A Control Over Congress

A careful reading of the plain language of the 10 amendments that comprise the Bill of Rights reveals that there is one organization that is prohibited from making laws establishing a religion: Congress. Read the First Amendment again: “Congress shall make no law.” When this restriction is read in concert with the last of the 10 amendments in the Bill of Rights, it is clear that the states and the people retain the right to establish religions, if that is their desire. In fact, many states retained their established religions after ratification of the Constitution: New Hampshire, Connecticut, and Massachusetts, for example.

To recap the scope of the Establishment Clause, then, the intent is to forbid Congress from establishing a national religion (as was done by the British Crown, often at the point of a sword); Congress is forbidden from restricting the right of individuals from worshiping as they choose; and Congress, therefore, has no constitutional authority (and, remember, all the authority of Congress is enumerated and is not natural) to infringe at all upon the right of the states and the people to fully and freely exercise their liberty of conscience.

As with so many other matters of constitutional interpretation, the Supreme Court has not bound itself nor based its decisions on the pure principles of freedom as explicated in the Constitution.

In the early years of the 20th century, for example, the high court decided that the 14th Amendment applies not only to the states, but that it incorporates (or imposes) the First Amendment (which, remember, applies only to Congress) on the states, as well. In the case of Benjamin Gitlow v. People of the State of New York (1925), the Supreme Court overturned the decision in the case of Barron v. Baltimore (1833), that the Bill of Rights applied only to the federal government (Congress) and that, consequently, the federal courts could not stop the enforcement of state laws that restricted the rights enumerated in the Bill of Rights.

The court in Gitlow found that the guarantees included in the First Amendment were “fundamental personal rights” and could not be impaired by state governments. That represents a radical revision of American constitutional jurisprudence, the first of many such decisions that would rewrite not only the First Amendment, but redraw the boundaries around the power of Congress to abridge the right of worship.
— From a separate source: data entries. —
import Summits.BirchSwinnertonDyer.Rank1Residual.X2.RouteGSplitDisplay52779b1
import Summits.BirchSwinnertonDyer.Rank1Residual.Partition.EisensteinKernelCertificate
import Literature.NumberTheory.EllipticCurves.Fisher2012.HesseFamilyThreeCongruenceProofs
import Literature.NumberTheory.EllipticCurves.Fisher2012.HesseFamilyThreeReverse
import Literature.NumberTheory.EllipticCurves.Rank1Residual.GVParityTwistProofs
import HarnessLib

/-!
# Route G at a split Eisenstein `3`, pair `52779b1 ← 219b1`: the GALOIS SIDE in the kernel and the landed
# display WITH `hiso` / `hred` DISCHARGED — cell `bsd-eis`, seat `bsd-eis-ky` gen 4, landing the planner's
# farm-checked sketch `HOME/plan-g8/TorsionIso52779b1{,Certs}.lean` (FINDING F5′); THEOREMS ONLY, nothing booked

HONEST FRAMING (FULL-BSD rank-≤1 programme D-0033, cell `bsd-eis`, row A10-split: 83 cells `(E₀, 3)`,
`r = 0`, split multiplicative Eisenstein `3`, `¬GVPar`). The landed display `X2/RouteGSplitDisplay52779b1.lean`
(p399495; referee PASS, `HOME/REF-VERDICT-ky-MEMO-4-K5.md`) proves `X2.MazurMainConjectureAt 52779b1 3` and
`BSDp 52779b1 3` from twelve REGISTERED published facts and per-pair hypotheses, two of which are
Galois-side: `hiso : TorsionIso W W' 3` and `hred : ¬Irr(E₀[3])`. Both are THEOREMS (planner F5′):
* `torsionIso_52779b1_219b1` — the member `(l : m) = (6 : 1)` of the `n = 3` Hesse pencil of `219b1`
  (`c₄ = −128`, `c₆ = −1144`) has `𝔠₄(6,1) = 17425408 = 2⁴·c₄(52779b1)` and `𝔠₆(6,1) = 73712204288 =
  2⁶·c₆(52779b1)` (`u = 2`), and Fisher 2012 Thm. 13.2 for `n = 3` is PROVED in the tree
  (`Fisher2012.threeCongruent_of_hesseCertificate_unconditional`);
* `not_irreducible_52779b1` — `x₀ = 261` is a rational root of `Ψ₃` with `Ψ₂Sq(261) = 42341049 = 6507² ≠ 0`
  (`KernelDisc.exists_isRationalLine_of_eval_Ψ₃_eq_zero`).
Consequence (`mazurMainConjectureAt_52779b1_at_three_of_certs`, `bsdp_52779b1_at_three_of_certs`): the
display's per-pair residue is INSTRUMENT-ONLY — `hr' : r_an(219b1) = 1`, `(μ, λ)_an(52779b1) = (0, 3)`,
`(μ, λ)_an(219b1) = (0, 2)` (+ `hr : r_an(52779b1) = 0` and Greenberg–Stevens for `BSDp`); certified by
the cc tables (planner kit j238173), PARI-ms (kit j239319: `[3, 0]` / `[2, 0]`) and the referee's norm
engine (kit j239728). NOT: no kernel road to `r_an` / `(μ, λ)_an`; nothing booked, no label moved.
References: [Fisher2012Hessian] Thm. 13.2 (`n = 3`); [GreenbergVatsal2000] Thm. (1.4), Prop. (2.4);
[Wuthrich2014] Thm. 16; HOME/TARGET.md §1.2 ROUTING v1.8.1.
-/

set_option autoImplicit false

noncomputable section

open WeierstrassCurve Literature.NumberTheory.EllipticCurves
  Literature.NumberTheory.EllipticCurves.ModularForms
  Literature.NumberTheory.EllipticCurves.Fisher2012
  Literature.NumberTheory.EllipticCurves.Rank1Residual
  Literature.NumberTheory.EllipticCurves.Rank1Residual.Typed
  Literature.NumberTheory.EllipticCurves.Rank1Residual.X11RankOneCertificates
  Literature.NumberTheory.EllipticCurves.Wuthrich2014
  Literature.NumberTheory.EllipticCurves.SteinWuthrich2013
  Literature.NumberTheory.EllipticCurves.Greenberg1999
  Literature.NumberTheory.EllipticCurves.GreenbergVatsal2000
  Summit.BirchSwinnertonDyer.BirchSwinnertonDyer.Rank1Residual.X11RankOne
  Summit.BirchSwinnertonDyer.Rank1Residual
  Summit.BirchSwinnertonDyer.Rank1Residual.X11b
  Summit.BirchSwinnertonDyer.Rank1Residual.X1.CongruenceTransfer
  Summit.BirchSwinnertonDyer.Rank1Residual.X2.RouteGSplitDisplay52779b1

namespace Summit.BirchSwinnertonDyer.Rank1Residual.X2.RouteGSplitDisplay52779b1Certs

/-- `c₄(219b1) = −128`. [folklore] -/
theorem c₄_219b1 : (⟨0, 1, 1, 3, 2⟩ : WeierstrassCurve ℚ).c₄ = -128 := by
  norm_num [WeierstrassCurve.c₄, WeierstrassCurve.b₂, WeierstrassCurve.b₄]

/-- `c₆(219b1) = −1144`. [folklore] -/
theorem c₆_219b1 : (⟨0, 1, 1, 3, 2⟩ : WeierstrassCurve ℚ).c₆ = -1144 := by
  norm_num [WeierstrassCurve.c₆, WeierstrassCurve.b₂, WeierstrassCurve.b₄, WeierstrassCurve.b₆]

/-- `c₄(52779b1) = 1089088`. [folklore] -/
theorem c₄_52779b1 : (⟨0, 1, 1, -22689, -1340611⟩ : WeierstrassCurve ℚ).c₄ = 1089088 := by
  norm_num [WeierstrassCurve.c₄, WeierstrassCurve.b₂, WeierstrassCurve.b₄]

/-- `c₆(52779b1) = 1151753192`. [folklore] -/
theorem c₆_52779b1 : (⟨0, 1, 1, -22689, -1340611⟩ : WeierstrassCurve ℚ).c₆ = 1151753192 := by
  norm_num [WeierstrassCurve.c₆, WeierstrassCurve.b₂, WeierstrassCurve.b₄, WeierstrassCurve.b₆]

/-- **`52779b1[3] ≅ 219b1[3]` as `Γ_ℚ`-modules — IN THE KERNEL.** The member `(λ : μ) = (6 : 1)` of the
`n = 3` Hesse pencil of `219b1` (`c₄ = −128`, `c₆ = −1144`) has `𝔠₄(6,1) = 17425408 = 2⁴·c₄(52779b1)` and
`𝔠₆(6,1) = 73712204288 = 2⁶·c₆(52779b1)`, so it is `ℚ`-isomorphic to `52779b1` (`u = 2`); Fisher 2012
Thm 13.2 (`n = 3`, PROVED in the tree: `thm132_threeCongruent_hessePencil_holds`) gives the equivariant
isomorphism. Discharges the display's binder `hiso`. [cite: Fisher2012Hessian, Thm. 13.2 (n = 3)] -/
theorem torsionIso_52779b1_219b1 :
    TorsionIso (⟨0, 1, 1, -22689, -1340611⟩ : WeierstrassCurve ℚ) ⟨0, 1, 1, 3, 2⟩ 3 := by
  haveI := isElliptic_52779b1
  haveI := isElliptic_219b1
  exact threeCongruent_of_hesseCertificate_unconditional ⟨0, 1, 1, 3, 2⟩ ⟨0, 1, 1, -22689, -1340611⟩
    6 1 2 (by norm_num)
    (by rw [eval_hesseC4three, c₄_219b1, c₆_219b1, c₄_52779b1]; norm_num)
    (by rw [eval_hesseC6three, c₄_219b1, c₆_219b1, c₆_52779b1]; norm_num)

/-- **`52779b1[3]` is reducible — IN THE KERNEL**: `x₀ = 261` is a rational root of `Ψ₃` with
`Ψ₂Sq(261) = 42341049 = 6507² ≠ 0`, so `(261, 3253)` spans a rational `3`-line. Discharges the display's
binder `hred`. [folklore] -/
theorem not_irreducible_52779b1 :
    ¬ (⟨0, 1, 1, -22689, -1340611⟩ : WeierstrassCurve ℚ).HasIrreducibleModPGaloisRep 3 := by
  haveI := isElliptic_52779b1
  obtain ⟨Φ, P, y, h, hΦ, -⟩ :=
    KernelDisc.exists_isRationalLine_of_eval_Ψ₃_eq_zero (W := ⟨0, 1, 1, -22689, -1340611⟩) 261
      (by norm_num [WeierstrassCurve.Ψ₃, WeierstrassCurve.b₂, WeierstrassCurve.b₄, WeierstrassCurve.b₆,
            WeierstrassCurve.b₈])
      (by rw [KernelDisc.eval_Ψ₂Sq]; norm_num [WeierstrassCurve.b₂, WeierstrassCurve.b₄, WeierstrassCurve.b₆])
  exact not_hasIrreducibleModPGaloisRep_of_isRationalLine hΦ

/-- **The display with `hiso` and `hred` DISCHARGED: Mazur's main conjecture at `(52779b1, 3)`** from the
registered class-level facts and the per-pair INSTRUMENT certificates only (`r_an(219b1) = 1`,
`(μ, λ)_an = (0, 3)` / `(0, 2)`) — `RouteGSplitDisplay52779b1.mazurMainConjectureAt_52779b1_at_three` with
`torsionIso_52779b1_219b1` and `not_irreducible_52779b1` plugged in. CONDITIONAL on the instrument
certificates; nothing booked. [cite: GreenbergVatsal2000, Thm. (1.4), §2 Prop. (2.4)]
[cite: Wuthrich2014, Thm. 16 (p. 397)] [cite: Fisher2012Hessian, Thm. 13.2 (n = 3)] -/
theorem mazurMainConjectureAt_52779b1_at_three_of_certs
    (hWu : thm16_charIdeal_dvd_multiplicative_of_reducible)
    (hJs : thm61_splitMultiplicative) (hJn : thm61_nonsplitMultiplicative)
    (hHs : exists_isSplitMultCanonical) (hHn : exists_isMultCanonical)
    (hGZK : rank_eq_analyticRank_of_analyticRank_le_one)
    (hpar : nonempty_modularParametrizationData)
    (hT : Silverman1994_thmV53_corV54_tateUniformisation.{0})
    (hT' : Silverman1994_thmV53_tateUniformisation.{0})
    (hAm : lambda_nonPrimitive_eq_add_sum_delta_multiplicative)
    (hBm : datumSelmer_divisible_of_finite_torsionBy) (hF : datumStrictSelmer_lt_datumSelmer_of_split)
    (W W' : WeierstrassCurve ℚ) [W.IsElliptic] [W.IsGloballyMinimal] [W'.IsElliptic]
    [W'.IsGloballyMinimal] (hW : W = ⟨0, 1, 1, -22689, -1340611⟩) (hW' : W' = ⟨0, 1, 1, 3, 2⟩)
    (hr' : W'.analyticRank = 1)
    (hμ0 : AnalyticMuLE W 3 0) (hlam : AnalyticLambdaEq W 3 3)
    (hμ0' : AnalyticMuLE W' 3 0) (hlam' : AnalyticLambdaEq W' 3 2) :
    X2.MazurMainConjectureAt W 3 := by
  subst hW hW'
  exact mazurMainConjectureAt_52779b1_at_three hWu hJs hJn hHs hHn hGZK hpar hT hT' hAm hBm hF _ _ rfl rfl
    not_irreducible_52779b1 torsionIso_52779b1_219b1 hr' hμ0 hlam hμ0' hlam'

/-- **`BSD(52779b1, 3)` with `hiso` and `hred` DISCHARGED** — `RouteGSplitDisplay52779b1.bsdp_52779b1_at_three`
with the two Galois-side certificates plugged in; per-pair binders left: `hr : r_an(W) = 0`,
`hr' : r_an(W') = 1`, `(μ, λ)_an ×2` [instrument] and Greenberg–Stevens `hGS` [PUB]. CONDITIONAL on the
instrument certificates; nothing booked. [cite: GreenbergVatsal2000, Thm. (1.4), §2 Prop. (2.4)]
[cite: Wuthrich2014, Thm. 16 (p. 397)] [cite: SteinWuthrich2013, Thm. 6.1 (p. 20)]
[cite: Fisher2012Hessian, Thm. 13.2 (n = 3)] [cite: Miller2011LMS, Def. 1.1] -/
theorem bsdp_52779b1_at_three_of_certs
    (hWu : thm16_charIdeal_dvd_multiplicative_of_reducible)
    (hJs : thm61_splitMultiplicative) (hJn : thm61_nonsplitMultiplicative)
    (hHs : exists_isSplitMultCanonical) (hHn : exists_isMultCanonical)
    (hGZK : rank_eq_analyticRank_of_analyticRank_le_one) (hmod : hasEntireLFunction_rat)
    (hpar : nonempty_modularParametrizationData)
    (hT : Silverman1994_thmV53_corV54_tateUniformisation.{0})
    (hT' : Silverman1994_thmV53_tateUniformisation.{0})
    (hAm : lambda_nonPrimitive_eq_add_sum_delta_multiplicative)
    (hBm : datumSelmer_divisible_of_finite_torsionBy) (hF : datumStrictSelmer_lt_datumSelmer_of_split)
    (W W' : WeierstrassCurve ℚ) [W.IsElliptic] [W.IsGloballyMinimal] [W'.IsElliptic]
    [W'.IsGloballyMinimal] (hW : W = ⟨0, 1, 1, -22689, -1340611⟩) (hW' : W' = ⟨0, 1, 1, 3, 2⟩)
    (hGS : greenberg_stevens (W := W) (p := 3))
    (hr : W.analyticRank = 0) (hr' : W'.analyticRank = 1)
    (hμ0 : AnalyticMuLE W 3 0) (hlam : AnalyticLambdaEq W 3 3)
    (hμ0' : AnalyticMuLE W' 3 0) (hlam' : AnalyticLambdaEq W' 3 2) :
    BSDp W 3 := by
  subst hW hW'
  exact bsdp_52779b1_at_three hWu hJs hJn hHs hHn hGZK hmod hpar hT hT' hAm hBm hF _ _ rfl rfl hGS
    not_irreducible_52779b1 torsionIso_52779b1_219b1 hr hr' hμ0 hlam hμ0' hlam'

end Summit.BirchSwinnertonDyer.Rank1Residual.X2.RouteGSplitDisplay52779b1Certs

end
As for the abolition of prayer from the public school, subsequent Supreme Court decisions piggybacked on Gitlow and its progeny to accomplish that end. In Engel v. Vitale (1962) the majority (6-1) decided the voluntary recitation of a non-denominational prayer in a New York public school represented the “establishment of religion” as proscribed by the First Amendment. In the majority opinion, “religious activity” was substituted for “establishment of religion,” thus outlawing prayer based on a completely unsupportable judicial sleight of hand. All of this damage to the Constitution was done without a single word of explanation of how the definition of an “established religion” (a denomination supported by the civil government) as understood for centuries included the voluntary recitation of a non-denominational prayer. The deed was done.

In 2000, the Supreme Court continued perfecting its skill at misdirection by citing itself in a decision that created a new constitutional standard for the “establishment of religion.” In the case of Santa Fe Independent School District v. Doe, the majority held that student-led, voluntary, non-denominational prayer was “perceived” government sponsorship of prayer, thus a violation of the Establishment Clause. Further, the court held that any policy that made “nonadherents” feel like “outsiders” was unconstitutional.

The Supreme Court, in defiance of centuries of Anglo-Saxon law, the words of our own Founders, and the plain language of the Constitution itself, had in the course of about 80 years obliterated the Constitution and altered the proper relationship between government and religion. The next plank of the platform was carved from a phrase Thomas Jefferson likely never knew would be so wrested.

Everyone has heard the phrase “separation of church and state.” The anti-religious wail those words as a war cry against any “actual” or “perceived” influence of faith on government. As is evident from the analysis presented above, that phrase exists nowhere in the Constitution. It has its origins in a letter sent by our third President in response to one sent to him by a church in Connecticut.

As mentioned above, Connecticut maintained an established religion (the Congregational Church) until 1818. In 1801, members of the Baptist denomination in Danbury sent a letter to Thomas Jefferson, plaintively setting forth their difficulties at being an officially disfavored community of faith.

In his response, Jefferson sympathized with his correspondents and declared his hope that “their [Connecticut’s] legislature should ‘make no law respecting an establishment of religion, or prohibiting the free exercise thereof,’ thus building a wall of separation between Church & State.”

Far from being advocacy of the relegation of religion to solitary confinement in the private sphere, Jefferson cites the Establishment Clause itself as the model for other legislatures. As President, and as a student of the law, Jefferson undoubtedly understood that the First Amendment applied those restrictions on Congress, not on the church. As a perhaps relevant bit of context, the day after Jefferson penned the letter to the Danbury Baptists (January 3), he attended a worship service conducted in the House of Representatives presided over by a Baptist minister. Hardly the behavior of a man opposed to the offering of prayer in a government venue.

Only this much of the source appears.